And last question is: you indicated the incremental upward change on North America water heater volumes within your view. Could you just remind me what your view is on North America residential water heater volumes for 2015?
So last year it was 9.2 million units. We said we thought there was some pre-buy in the last half of the year, and that it was going to be flat to up very slightly is what we said in the first quarter. Now, based on what we've seen in the first quarter and the second quarter, we would say industry units will be up 150,000 to 200,000 units, so somewhere in that 9.350 million to 9.4 million range.
Thank you.
Operator
Thank you. Our next question comes from Noah Kaye from Northland Capital. Your question please.

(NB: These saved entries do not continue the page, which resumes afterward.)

/-- item stmt-RiemannHypothesis-1020 · support · rank 3 · closed · moot by None · by planner
why it might fail: Uniformity in t of the endpoint asymptotics near small |t| (L nearly real, slow oscillation) or an error comparable to |Im L|/|L| ~ π/(2 log|s|) could leave nodal points with Im ξ = 0 at moderate σ; then σ₁ must grow or the statement needs t ≥ t₀.
sources: arXiv:1106.4348 Lemma 3.3, LagariasXiPositivity1999, Titchmarsh1986 §2.12, §4.42
FAR-FIELD LADDER (crux #3): there is σ₁ such that on U ∩ {Re s ≥ σ₁} one has Im ξ(s) ≠ 0 — the nodal
set is transverse to vertical lines there, hence locally a graph over σ, and (with properness) a
ladder of disjoint nearly horizontal curves C_k, one per Gram-type level of arg ξ(σ₁+it). Mechanism:
F(σ+it) = i c₀ − i∫_t^∞ ξ(σ+iτ)dτ with c₀ = ∫₀^∞ Ξ real, so H = Im ∫_t^∞ ξ(σ+iτ)dτ; the integral is
endpoint-dominated (phase derivative Re ξ′/ξ > 0, no stationary point; amplitude slowly varying),
giving H = Re(ξ(s)·conj L/|L|²)(1 + O(1/log σ)) with L = ξ′/ξ(s) = ½log(s/2π) + O(1/|s|), Im L/Re L
= O(1/log|s|); on {H = 0}, Im ξ = 0 would force Re ξ = 0, i.e. ξ(s) = 0, impossible for σ > 1.
Inputs: Stirling for Γ′/Γ and ψ uniform in t, ζ′/ζ(s) = O(2^{−σ}) — all classical; provable now.
Vacuous at t = 0 (H(σ) = ∫_{1/2}^σ ξ > 0). -/
@[route_item "route-RiemannHypothesis-NodalHairpin"]
def NodalLadderFar : Prop :=
  ∃ σ₁ : ℝ, ∀ s : ℂ, σ₁ ≤ s.re → ((∫ u in (0:ℝ)..1, Literature.NumberTheory.LFunctions.riemannXi (1 / 2 + (u : ℂ) * (s - 1 / 2))) * (s - 1 / 2)).re = 0 → (Literature.NumberTheory.LFunctions.riemannXi s).im ≠ 0

/-- item stmt-RiemannHypothesis-1021 · support · rank 9 · closed · moot by None · by planner
sources: Literature.NumberTheory.LFunctions.differentiable_riemannXi, Mathlib intervalIntegral.hasDerivAt / Complex primitives
SUPPORT (provable now): the inlined segment integral w ↦ (∫₀¹ ξ(1/2 + u(w−1/2)) du)(w − 1/2) is a
primitive of ξ: HasDerivAt … (riemannXi s) s. Standard for an entire function
(differentiable_riemannXi; differentiate under the integral / Mathlib's path-integral primitive
API). Gives ∇H = (Re ξ, −Im ξ): critical points of H = zeros of ξ. -/
@[route_item "route-RiemannHypothesis-NodalHairpin"]
def NodalPrimitive : Prop :=
  ∀ s : ℂ, HasDerivAt (fun w : ℂ => (∫ u in (0:ℝ)..1, Literature.NumberTheory.LFunctions.riemannXi (1 / 2 + (u : ℂ) * (w - 1 / 2))) * (w - 1 / 2)) (Literature.NumberTheory.LFunctions.riemannXi s) s

/-- item stmt-RiemannHypothesis-1022 · support · rank 9 · closed · moot by None · by planner
sources: Literature.NumberTheory.LFunctions.riemannXi_one_sub, Literature.NumberTheory.LFunctions.riemannXi_conj_holds
SUPPORT (provable now): F(1 − conj s) = −conj F(s), from ξ(1−s) = ξ(s) (riemannXi_one_sub) and
Schwarz reflection ξ(conj s) = conj ξ(s) (riemannXi_conj_holds), by the substitution w ↦ 1 − conj w
in the segment integral. Hence H = Re F is odd under reflection in the critical line and vanishes on
it: the critical line is a nodal line (F1 of the card). -/
@[route_item "route-RiemannHypothesis-NodalHairpin"]
def NodalOddSymmetry : Prop :=
  ∀ s : ℂ, (∫ u in (0:ℝ)..1, Literature.NumberTheory.LFunctions.riemannXi (1 / 2 + (u : ℂ) * ((1 - conj s) - 1 / 2))) * ((1 - conj s) - 1 / 2) = -conj ((∫ u in (0:ℝ)..1, Literature.NumberTheory.LFunctions.riemannXi (1 / 2 + (u : ℂ) * (s - 1 / 2))) * (s - 1 / 2))

/-- item stmt-RiemannHypothesis-8589 · support · rank 9 · closed · moot by None · by planner
sources: Titchmarsh1986 §2.12, §3.1, §10.25, LagariasXiPositivity1999, arXiv:1106.4348, Literature.Barriers.RiemannHypothesis.DavenportHeilbronn
[support] EULER-PRODUCT LADDER (new; where arithmetic enters): for every δ > 0 there is T₀ such that
on {Re s ≥ 1 + δ, |Im s| ≥ T₀} ∩ {H = 0} one has Im ξ(s) ≠ 0. One integration by parts, ∫_t^∞
ξ(σ+iτ)dτ = iξ(s)/L(s) + O(∫|ξ||L′/L²|), with |L′| ≤ |(ζ′/ζ)′| + O(1) ≪ δ⁻², Re L = ½log(t/2π) +
O(δ⁻¹) on σ ≥ 1 + δ, gives H = Re(ξ/L)(1 + O(δ⁻²/log t)), whence on H = 0: arg ξ = arg L ± π/2 +
o(1) and Im ξ ≠ 0. Confines every hairpin nose at height ≥ T₀ to Re s ≤ 1 + δ. FALSE for the
Davenport–Heilbronn analogue (zeros, hence nodal saddles and noses, in σ > 1): this is the first
item a DH function cannot pass. [difficulty: M] — sources: Titchmarsh1986 §2.12, §3.1, §10.25,
LagariasXiPositivity1999, arXiv:1106.4348, Literature.Barriers.RiemannHypothesis.DavenportHeilbronn,
doi:10.1070/rm2011v066n02abeh004740 -/
@[route_item "route-RiemannHypothesis-NodalHairpin"]
def NodalLadderEuler : Prop :=
  ∀ δ : ℝ, 0 < δ → ∃ T₀ : ℝ, ∀ s : ℂ, 1 + δ ≤ s.re → T₀ ≤ |s.im| → ((∫ u in (0:ℝ)..1, Literature.NumberTheory.LFunctions.riemannXi (1 / 2 + (u : ℂ) * (s - 1 / 2))) * (s - 1 / 2)).re = 0 → (Literature.NumberTheory.LFunctions.riemannXi s).im ≠ 0

/-- item stmt-RiemannHypothesis-8590 · support · rank 9 · closed · moot by None · by planner
sources: Titchmarsh1986 §2.12, arXiv:1106.4348 Thm 2.1, Literature.NumberTheory.LFunctions.differentiable_riemannXi
[support] H → 0 at vertical infinity, uniformly in vertical strips: for all σ₁ and ε > 0 there is T
with |H(s)| < ε whenever 1/2 ≤ Re s ≤ σ₁ and |Im s| ≥ T (|H| ≤ ∫_t^∞|ξ(σ+iτ)|dτ and ξ decays like
e^{−π|τ|/4}|τ|^C in the strip; path independence of the primitive). The maximum principle at
infinity used by both cases of NodalDictionary. [difficulty: provable-now] — sources: Titchmarsh1986
§2.12, arXiv:1106.4348 Thm 2.1, Literature.NumberTheory.LFunctions.differentiable_riemannXi -/
@[route_item "route-RiemannHypothesis-NodalHairpin"]
def NodalDecay : Prop :=
  ∀ σ₁ ε : ℝ, 0 < ε → ∃ T : ℝ, ∀ s : ℂ, 1 / 2 ≤ s.re → s.re ≤ σ₁ → T ≤ |s.im| → |((∫ u in (0:ℝ)..1, Literature.NumberTheory.LFunctions.riemannXi (1 / 2 + (u : ℂ) * (s - 1 / 2))) * (s - 1 / 2)).re| < ε

-- earlier Assembly (stmt-RiemannHypothesis-1023, replaced 2026-08-15T16:17:26Z -> stmt-RiemannHypothesis-10500): retired by None — (∀ s : ℂ, s ∈ {w : ℂ | 1 / 2 < w.re ∧ ((∫ u in (0:ℝ)..1, Literature.NumberTheory.LFunctions.riemannXi (1 / 2 + (u : ℂ) * (w - 1 / 2))) * (w - 1 / 2)).re = 0} → ∃ t : ℝ, ((1 / 2 : ℂ) + t * Complex.I) ∈ closure (connectedComponentIn {w : ℂ | 1 / 2 < w.re ∧ ((∫ u in (0:ℝ)..
/-- item stmt-RiemannHypothesis-10500 · assembly · rank 1 · closed · moot by None · by planner
sources: Literature.NumberTheory.LFunctions.riemannXi_eq_zero_iff_holds, Literature.NumberTheory.LFunctions.riemannXi_one_sub, Sketch.lean (planner folder) example hD hX
[assembly] restated at rev 5 to the shape of the deciding theorem `closes` (proved in this file): X*
(NodalNoHairpinRegular) and the dictionary over the regular nodal set (NodalDictionaryRegular) give
RH — an off-line zero with Re ρ > 1/2 yields a component of U′ at distance ≥ ε from the line while
X* puts a point of it within ε; Re ρ < 1/2 reflects by riemannXi_one_sub; nontrivial ζ-zeros are
ξ-zeros (riemannXi_eq_mul_completedRiemannZeta). Closable at once by `closes`. -/
@[route_item "route-RiemannHypothesis-NodalHairpin"]
def Assembly : Prop :=
  NodalNoHairpinRegular → NodalDictionaryRegular → Summit.RiemannHypothesis

end Summit.RiemannHypothesis.RiemannHypothesis.Theses.NodalHairpin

Thank you. Good morning, Ajita, John, and Pat. How are you?
Good morning.
First, maybe we could start on the gross margin line. At a 40%-plus gross margin, I would love to unpack that a little bit. You mentioned lower steel prices. You have also had the price increase. I know in the past you have said that you didn't think that gross margins would benefit necessarily from the price increases. And then, as you said, the volumes in some parts of the business have been stronger, leading to capacity utilization. So I would love to just kind of get a sense of what was the biggest driver among those three things in contributing to the higher margins? And how do you think about this? Is this a sustainable gross margin level over the next several quarters into 2016?

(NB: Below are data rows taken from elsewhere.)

/-- **The pointwise transfer given (E2) at `v`.** For an admissible `v` such that `e^{-TH}1`
vanishes uniformly near the configurations with a relative position in `hardVec v` (hypothesis
(E2) of line `Sketch`, for this `v` only), the two-replica clause at `v` implies the landscape
clause at `v` (parts (B), (C), (E1a), (E1b), (F) are theorems; glue `glue_landscape_at`).
[folklore] -/
theorem landscapeClause_of_twoReplicaClause {v : ℝ → ℝ≥0∞} (hv : IsRepulsiveFiniteRange v)
    (HE2 : ∀ {N : ℕ} (L : ℝ) {T : ℝ} (_ : 0 < T) {η : ℝ} (_ : 0 < η),
      ∃ κ : ℝ, 0 < κ ∧ ∀ X : Config N,
        (∃ i j : Fin N, i ≠ j ∧ ∃ z ∈ hardVec v, dist (X i - X j) z < κ) →
          fkSemigroup v L T (fun _ => (1 : ℝ≥0∞)) X ≤ ENNReal.ofReal η)
    (hTR : ∃ ρ₀ : ℝ, 0 < ρ₀ ∧ ∀ ρ : ℝ, 0 < ρ → ρ < ρ₀ → ∃ C : ℝ, 0 < C ∧
      ∀ᶠ n : ℕ in Filter.atTop, ∀ T : ℝ, 1 ≤ T →
        ∫⁻ Y : Config n, ENNReal.ofReal (sideLength ρ (n + 1) ^ 3) *
          (∫⁻ x, (‖fkWitness (N := n + 1) v (sideLength ρ (n + 1)) T (fun _ => (1 : ℝ≥0∞))
            (Matrix.vecCons x Y)‖₊ : ℝ≥0∞) ^ 2) ^ 2 /
          (∫⁻ x, (‖fkWitness (N := n + 1) v (sideLength ρ (n + 1)) T (fun _ => (1 : ℝ≥0∞))
            (Matrix.vecCons x Y)‖₊ : ℝ≥0∞)) ^ 2 ≤ ENNReal.ofReal C) :
    ∃ ρ₀ : ℝ, 0 < ρ₀ ∧ ∀ ρ : ℝ, 0 < ρ → ρ < ρ₀ → ∃ C : ℝ, 0 < C ∧
      ∀ᶠ n : ℕ in Filter.atTop, ∀ δ : ℝ≥0∞, 0 < δ →
        ∃ Ψ : TrialState (n + 1) (sideLength ρ (n + 1)),
          energy v Ψ ≤ groundStateEnergy v (n + 1) (sideLength ρ (n + 1)) + δ ∧
          (∀ X, Ψ.ψ X = (‖Ψ.ψ X‖ : ℂ)) ∧
          ∫⁻ Y : Config n, ENNReal.ofReal (sideLength ρ (n + 1) ^ 3) *
            (∫⁻ x, (‖Ψ.ψ (Matrix.vecCons x Y)‖₊ : ℝ≥0∞) ^ 2) ^ 2 /
              (∫⁻ x, (‖Ψ.ψ (Matrix.vecCons x Y)‖₊ : ℝ≥0∞)) ^ 2 ≤ ENNReal.ofReal C := by
  obtain ⟨ρ₁, hρ₁, H1⟩ := hTR
  obtain ⟨ρ₂, hρ₂, H2⟩ := glue_eventually_groundStateEnergy_ne_top v hv
  refine ⟨min ρ₁ ρ₂, lt_min hρ₁ hρ₂, fun ρ hρ hρlt => ?_⟩
  obtain ⟨C, hC, hevC⟩ := H1 ρ hρ (hρlt.trans_le (min_le_left _ _))
  refine ⟨C + 1, by linarith, ?_⟩
  filter_upwards [hevC, H2 ρ hρ (hρlt.trans_le (min_le_right _ _))] with n hrat hEfin
  intro δ hδ
  exact glue_landscape_at (fun hv L _ hT h0 _ ht => stub_heig hv L hT h0 ht)
    (fun hv _ hL hN hE => stub_envelope hv hL hN hE)
    (fun hv _ hL _ hΨm _ hM hnn h0 hnorm _ heig => stub_formBound hv hL hΨm hM hnn h0 hnorm heig)
    (fun hv _ hL _ hfm _ hM hnn hsymm hpos _ hSm hSbox _ hr₀ hmargin hSV _ hK hev _ hε =>
      stub_trialState hv hL hfm hM hnn hsymm hpos hSm hSbox hr₀ hmargin hSV hK hev hε)
    (fun hfm _ hM hnn _ hr₀ h0 _ hε => stub_ratio_mollify hfm hM hnn hr₀ h0 hε)
    hv HE2 (sideLength_pos_of_pos hρ (Nat.succ_pos n)) hEfin hC.le hrat hδ

/-! ### Potentials without a hard set -/

/-- If every relative position has a ball on which `v(|·|)` has finite integral, the hard set is
empty. [folklore] -/
theorem hardVec_eq_empty_of_ballIntegral_lt_top {v : ℝ → ℝ≥0∞}
    (h : ∀ z : Space, ∃ η : ℝ, 0 < η ∧ ballIntegral v z η < ⊤) : hardVec v = ∅ :=
  Set.eq_empty_of_forall_notMem fun z hz => by
    obtain ⟨η, hη, hfin⟩ := h z
    exact absurd (hz η hη) hfin.ne

/-- **A bounded pair potential has no hard set.** [folklore] -/
theorem hardVec_eq_empty_of_bounded {v : ℝ → ℝ≥0∞} {C : ℝ≥0} (hC : ∀ r, v r ≤ C) :
    hardVec v = ∅ := by
  refine hardVec_eq_empty_of_ballIntegral_lt_top fun z => ⟨1, one_pos, ?_⟩
  calc ballIntegral v z 1 ≤ ∫⁻ _w in ball z 1, (C : ℝ≥0∞) := lintegral_mono fun w => hC _
    _ = C * volume (ball z (1 : ℝ)) := setLIntegral_const _ _
    _ < ⊤ := ENNReal.mul_lt_top ENNReal.coe_lt_top measure_ball_lt_top

/-- **A soft pair potential (`∫ v(|x|) dx < ∞`) has no hard set.** [folklore] -/
theorem hardVec_eq_empty_of_lintegral_ne_top {v : ℝ → ℝ≥0∞} (h : (∫⁻ x : Space, v ‖x‖) ≠ ⊤) :
    hardVec v = ∅ := by
  refine hardVec_eq_empty_of_ballIntegral_lt_top fun z => ⟨1, one_pos, ?_⟩
  exact lt_of_le_of_lt (setLIntegral_le_lintegral _ _) h.lt_top

/-- **The pointwise transfer for potentials without a hard set.** For an admissible `v` with
`hardVec v = ∅`, the two-replica clause at `v` implies the landscape clause at `v` ((E2) is
vacuous). [folklore] -/
theorem landscapeClause_of_twoReplicaClause_of_hardVec_eq_empty {v : ℝ → ℝ≥0∞}
    (hv : IsRepulsiveFiniteRange v) (hH : hardVec v = ∅)
    (hTR : ∃ ρ₀ : ℝ, 0 < ρ₀ ∧ ∀ ρ : ℝ, 0 < ρ → ρ < ρ₀ → ∃ C : ℝ, 0 < C ∧
      ∀ᶠ n : ℕ in Filter.atTop, ∀ T : ℝ, 1 ≤ T →
        ∫⁻ Y : Config n, ENNReal.ofReal (sideLength ρ (n + 1) ^ 3) *
          (∫⁻ x, (‖fkWitness (N := n + 1) v (sideLength ρ (n + 1)) T (fun _ => (1 : ℝ≥0∞))
            (Matrix.vecCons x Y)‖₊ : ℝ≥0∞) ^ 2) ^ 2 /
          (∫⁻ x, (‖fkWitness (N := n + 1) v (sideLength ρ (n + 1)) T (fun _ => (1 : ℝ≥0∞))
            (Matrix.vecCons x Y)‖₊ : ℝ≥0∞)) ^ 2 ≤ ENNReal.ofReal C) :
    ∃ ρ₀ : ℝ, 0 < ρ₀ ∧ ∀ ρ : ℝ, 0 < ρ → ρ < ρ₀ → ∃ C : ℝ, 0 < C ∧
      ∀ᶠ n : ℕ in Filter.atTop, ∀ δ : ℝ≥0∞, 0 < δ →
        ∃ Ψ : TrialState (n + 1) (sideLength ρ (n + 1)),
          energy v Ψ ≤ groundStateEnergy v (n + 1) (sideLength ρ (n + 1)) + δ ∧
          (∀ X, Ψ.ψ X = (‖Ψ.ψ X‖ : ℂ)) ∧
          ∫⁻ Y : Config n, ENNReal.ofReal (sideLength ρ (n + 1) ^ 3) *
            (∫⁻ x, (‖Ψ.ψ (Matrix.vecCons x Y)‖₊ : ℝ≥0∞) ^ 2) ^ 2 /
              (∫⁻ x, (‖Ψ.ψ (Matrix.vecCons x Y)‖₊ : ℝ≥0∞)) ^ 2 ≤ ENNReal.ofReal C :=
  landscapeClause_of_twoReplicaClause hv (fun {_} _ {_} _ {_} _ => ⟨1, one_pos, fun X hX => by
    obtain ⟨_, _, _, z, hz, _⟩ := hX
    rw [hH] at hz
    exact absurd hz (Set.notMem_empty z)⟩) hTR

open Summit.AtomisticToContinuum.BoseEinsteinCondensation.Theses.BECCutLineWeakDisorder in
/-- **The crux's conclusion for bounded potentials.** Under the engine
`TwoReplicaTransienceBound`, every admissible BOUNDED `v` satisfies the hinge clause of
`LandscapeBound`. [folklore] -/
theorem witnessTransfer_of_bounded (hTR : TwoReplicaTransienceBound) (v : ℝ → ℝ≥0∞)
    (hv : IsRepulsiveFiniteRange v) {C : ℝ≥0} (hC : ∀ r, v r ≤ C) :
    ∃ ρ₀ : ℝ, 0 < ρ₀ ∧ ∀ ρ : ℝ, 0 < ρ → ρ < ρ₀ → ∃ C : ℝ, 0 < C ∧
      ∀ᶠ n : ℕ in Filter.atTop, ∀ δ : ℝ≥0∞, 0 < δ →
        ∃ Ψ : TrialState (n + 1) (sideLength ρ (n + 1)),
          energy v Ψ ≤ groundStateEnergy v (n + 1) (sideLength ρ (n + 1)) + δ ∧
          (∀ X, Ψ.ψ X = (‖Ψ.ψ X‖ : ℂ)) ∧
          ∫⁻ Y : Config n, ENNReal.ofReal (sideLength ρ (n + 1) ^ 3) *
            (∫⁻ x, (‖Ψ.ψ (Matrix.vecCons x Y)‖₊ : ℝ≥0∞) ^ 2) ^ 2 /
              (∫⁻ x, (‖Ψ.ψ (Matrix.vecCons x Y)‖₊ : ℝ≥0∞)) ^ 2 ≤ ENNReal.ofReal C :=
  landscapeClause_of_twoReplicaClause_of_hardVec_eq_empty hv (hardVec_eq_empty_of_bounded hC)
    (hTR v hv)

open Summit.AtomisticToContinuum.BoseEinsteinCondensation.Theses.BECCutLineWeakDisorder in
/-- **The crux's conclusion for soft potentials.** Under the engine `TwoReplicaTransienceBound`,
every admissible `v` with `∫ v(|x|) dx < ∞` satisfies the hinge clause of `LandscapeBound`.
[folklore] -/
theorem witnessTransfer_of_soft (hTR : TwoReplicaTransienceBound) (v : ℝ → ℝ≥0∞)
    (hv : IsRepulsiveFiniteRange v) (hsoft : (∫⁻ x : Space, v ‖x‖) ≠ ⊤) :
    ∃ ρ₀ : ℝ, 0 < ρ₀ ∧ ∀ ρ : ℝ, 0 < ρ → ρ < ρ₀ → ∃ C : ℝ, 0 < C ∧
      ∀ᶠ n : ℕ in Filter.atTop, ∀ δ : ℝ≥0∞, 0 < δ →
        ∃ Ψ : TrialState (n + 1) (sideLength ρ (n + 1)),
          energy v Ψ ≤ groundStateEnergy v (n + 1) (sideLength ρ (n + 1)) + δ ∧
          (∀ X, Ψ.ψ X = (‖Ψ.ψ X‖ : ℂ)) ∧
          ∫⁻ Y : Config n, ENNReal.ofReal (sideLength ρ (n + 1) ^ 3) *
            (∫⁻ x, (‖Ψ.ψ (Matrix.vecCons x Y)‖₊ : ℝ≥0∞) ^ 2) ^ 2 /
              (∫⁻ x, (‖Ψ.ψ (Matrix.vecCons x Y)‖₊ : ℝ≥0∞)) ^ 2 ≤ ENNReal.ofReal C :=
  landscapeClause_of_twoReplicaClause_of_hardVec_eq_empty hv
    (hardVec_eq_empty_of_lintegral_ne_top hsoft) (hTR v hv)

/-! ### Appendix: hard spheres, strongly repulsive hard sets, pointwise vanishing -/

open Summit.AtomisticToContinuum.BoseEinsteinCondensation.Theses.BECCutLineWeakDisorder

/-- **The crux's conclusion for the hard-sphere gas.** Under the engine
`TwoReplicaTransienceBound`, every admissible `v` that is `⊤` on `[0, a)` (`a > 0`) and whose hard
set is contained in the closed ball of radius `a` satisfies the hinge clause of `LandscapeBound`.
[cite: LSSY2005, Ch. 2, paragraph after eq. (2.1)] -/
theorem witnessTransfer_of_hardSphere (hTR : TwoReplicaTransienceBound) (v : ℝ → ℝ≥0∞)
    (hv : IsRepulsiveFiniteRange v) {a : ℝ} (ha : 0 < a)
    (hcore : ∀ r : ℝ, 0 ≤ r → r < a → v r = ⊤)
    (hHa : hardVec v ⊆ Metric.closedBall (0 : Space) a) :
    ∃ ρ₀ : ℝ, 0 < ρ₀ ∧ ∀ ρ : ℝ, 0 < ρ → ρ < ρ₀ → ∃ C : ℝ, 0 < C ∧
      ∀ᶠ n : ℕ in Filter.atTop, ∀ δ : ℝ≥0∞, 0 < δ →
        ∃ Ψ : TrialState (n + 1) (sideLength ρ (n + 1)),
          energy v Ψ ≤ groundStateEnergy v (n + 1) (sideLength ρ (n + 1)) + δ ∧
          (∀ X, Ψ.ψ X = (‖Ψ.ψ X‖ : ℂ)) ∧
          ∫⁻ Y : Config n, ENNReal.ofReal (sideLength ρ (n + 1) ^ 3) *
            (∫⁻ x, (‖Ψ.ψ (Matrix.vecCons x Y)‖₊ : ℝ≥0∞) ^ 2) ^ 2 /
              (∫⁻ x, (‖Ψ.ψ (Matrix.vecCons x Y)‖₊ : ℝ≥0∞)) ^ 2 ≤ ENNReal.ofReal C :=
  landscapeClause_of_twoReplicaClause hv
    (fun {_} L {_} hT {_} hη => stub_vanish_hardSphere ha hcore hHa L hT hη) (hTR v hv)

/-- **The crux's conclusion for strongly repulsive hard sets.** Under the engine
`TwoReplicaTransienceBound`, every admissible `v` dominating an inverse power `> 2` of the distance
to each hard point (`v(|w|) ≥ c d^{-p}` whenever `dist(w, z) ≤ d < r₁`, `d > 0`, `z ∈ hardVec v`)
satisfies the hinge clause of `LandscapeBound`. [folklore] -/
theorem witnessTransfer_of_strongRepulsion (hTR : TwoReplicaTransienceBound) (v : ℝ → ℝ≥0∞)
    (hv : IsRepulsiveFiniteRange v) {p c r₁ : ℝ} (hp : 2 < p) (hc : 0 < c) (hr₁ : 0 < r₁)
    (hrep : ∀ z ∈ hardVec v, ∀ w : Space, ∀ d : ℝ, 0 < d → d < r₁ → dist w z ≤ d →
      ENNReal.ofReal (c * d ^ (-p)) ≤ v ‖w‖) :
    ∃ ρ₀ : ℝ, 0 < ρ₀ ∧ ∀ ρ : ℝ, 0 < ρ → ρ < ρ₀ → ∃ C : ℝ, 0 < C ∧
      ∀ᶠ n : ℕ in Filter.atTop, ∀ δ : ℝ≥0∞, 0 < δ →
        ∃ Ψ : TrialState (n + 1) (sideLength ρ (n + 1)),
          energy v Ψ ≤ groundStateEnergy v (n + 1) (sideLength ρ (n + 1)) + δ ∧
          (∀ X, Ψ.ψ X = (‖Ψ.ψ X‖ : ℂ)) ∧
          ∫⁻ Y : Config n, ENNReal.ofReal (sideLength ρ (n + 1) ^ 3) *
            (∫⁻ x, (‖Ψ.ψ (Matrix.vecCons x Y)‖₊ : ℝ≥0∞) ^ 2) ^ 2 /
              (∫⁻ x, (‖Ψ.ψ (Matrix.vecCons x Y)‖₊ : ℝ≥0∞)) ^ 2 ≤ ENNReal.ofReal C :=
  landscapeClause_of_twoReplicaClause hv
    (fun {_} L {_} hT {_} hη => stub_vanish_of_strongRepulsion hp hc hr₁ hrep L hT hη) (hTR v hv)

/-- **The crux's conclusion given pointwise vanishing at the hard-set configurations.** Under the
engine `TwoReplicaTransienceBound`, every admissible `v` for which `(e^{-TH_N}1)(X) = 0` whenever
some `xᵢ − xⱼ` (`i ≠ j`) lies in `hardVec v` (for all `N`, `L`, `T > 0`) satisfies the hinge
clause of `LandscapeBound` — the general case of the crux reduces to this almost-sure
infinite-action statement. [folklore] -/
theorem witnessTransfer_of_pointwiseVanishing (hTR : TwoReplicaTransienceBound) (v : ℝ → ℝ≥0∞)
    (hv : IsRepulsiveFiniteRange v)
    (hZ : ∀ (N : ℕ) (L : ℝ) (T : ℝ), 0 < T → ∀ X : Config N,
      (∃ i j : Fin N, i ≠ j ∧ X i - X j ∈ hardVec v) →
        fkSemigroup v L T (fun _ => (1 : ℝ≥0∞)) X = 0) :
    ∃ ρ₀ : ℝ, 0 < ρ₀ ∧ ∀ ρ : ℝ, 0 < ρ → ρ < ρ₀ → ∃ C : ℝ, 0 < C ∧
      ∀ᶠ n : ℕ in Filter.atTop, ∀ δ : ℝ≥0∞, 0 < δ →
        ∃ Ψ : TrialState (n + 1) (sideLength ρ (n + 1)),
          energy v Ψ ≤ groundStateEnergy v (n + 1) (sideLength ρ (n + 1)) + δ ∧
          (∀ X, Ψ.ψ X = (‖Ψ.ψ X‖ : ℂ)) ∧
          ∫⁻ Y : Config n, ENNReal.ofReal (sideLength ρ (n + 1) ^ 3) *
            (∫⁻ x, (‖Ψ.ψ (Matrix.vecCons x Y)‖₊ : ℝ≥0∞) ^ 2) ^ 2 /
              (∫⁻ x, (‖Ψ.ψ (Matrix.vecCons x Y)‖₊ : ℝ≥0∞)) ^ 2 ≤ ENNReal.ofReal C :=
  landscapeClause_of_twoReplicaClause hv
    (fun {N} L {T} hT {_} hη => stub_vanish_of_pointwise hv.1 L hT (hZ N L T hT) hη) (hTR v hv)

Gross margins have increased significantly, particularly in North America, thanks to a strong performance by Lochinvar and solid results year-to-date. Their margins rose several points. In North America, we implemented price increases for commercial and non-NAECA III products to address wage and medical cost inflation during the quarter. We raised prices twice in Canada during the first half of the year and had higher-priced NAECA products reflecting increased costs. Additionally, material costs decreased during the quarter, which contributed positively. Overall, this improvement was mainly in North America and resulted from multiple factors. Regarding your next question, it's important to note that volume can have an impact on margins. Historically, the third quarter accounts for about 22% to 23% of volumes, which could theoretically influence gross margins. However, considering the current pricing and material costs, those margins appear reasonable over several quarters.
Okay. Very helpful. Second question, we've been hearing even more recently a possibility by Congress to enact legislation that would include repatriation connected to the Highway Trust Fund. I'm sure you're watching that closely. You have talked about this in the past, but can you just remind us, first, if there were to be a repatriation, have you already assumed for income statement accounting purposes that the cash is coming home? And I guess the second there would be, if there were to be such a repatriation, how might that impact your views on doing foreign acquisitions? Thanks.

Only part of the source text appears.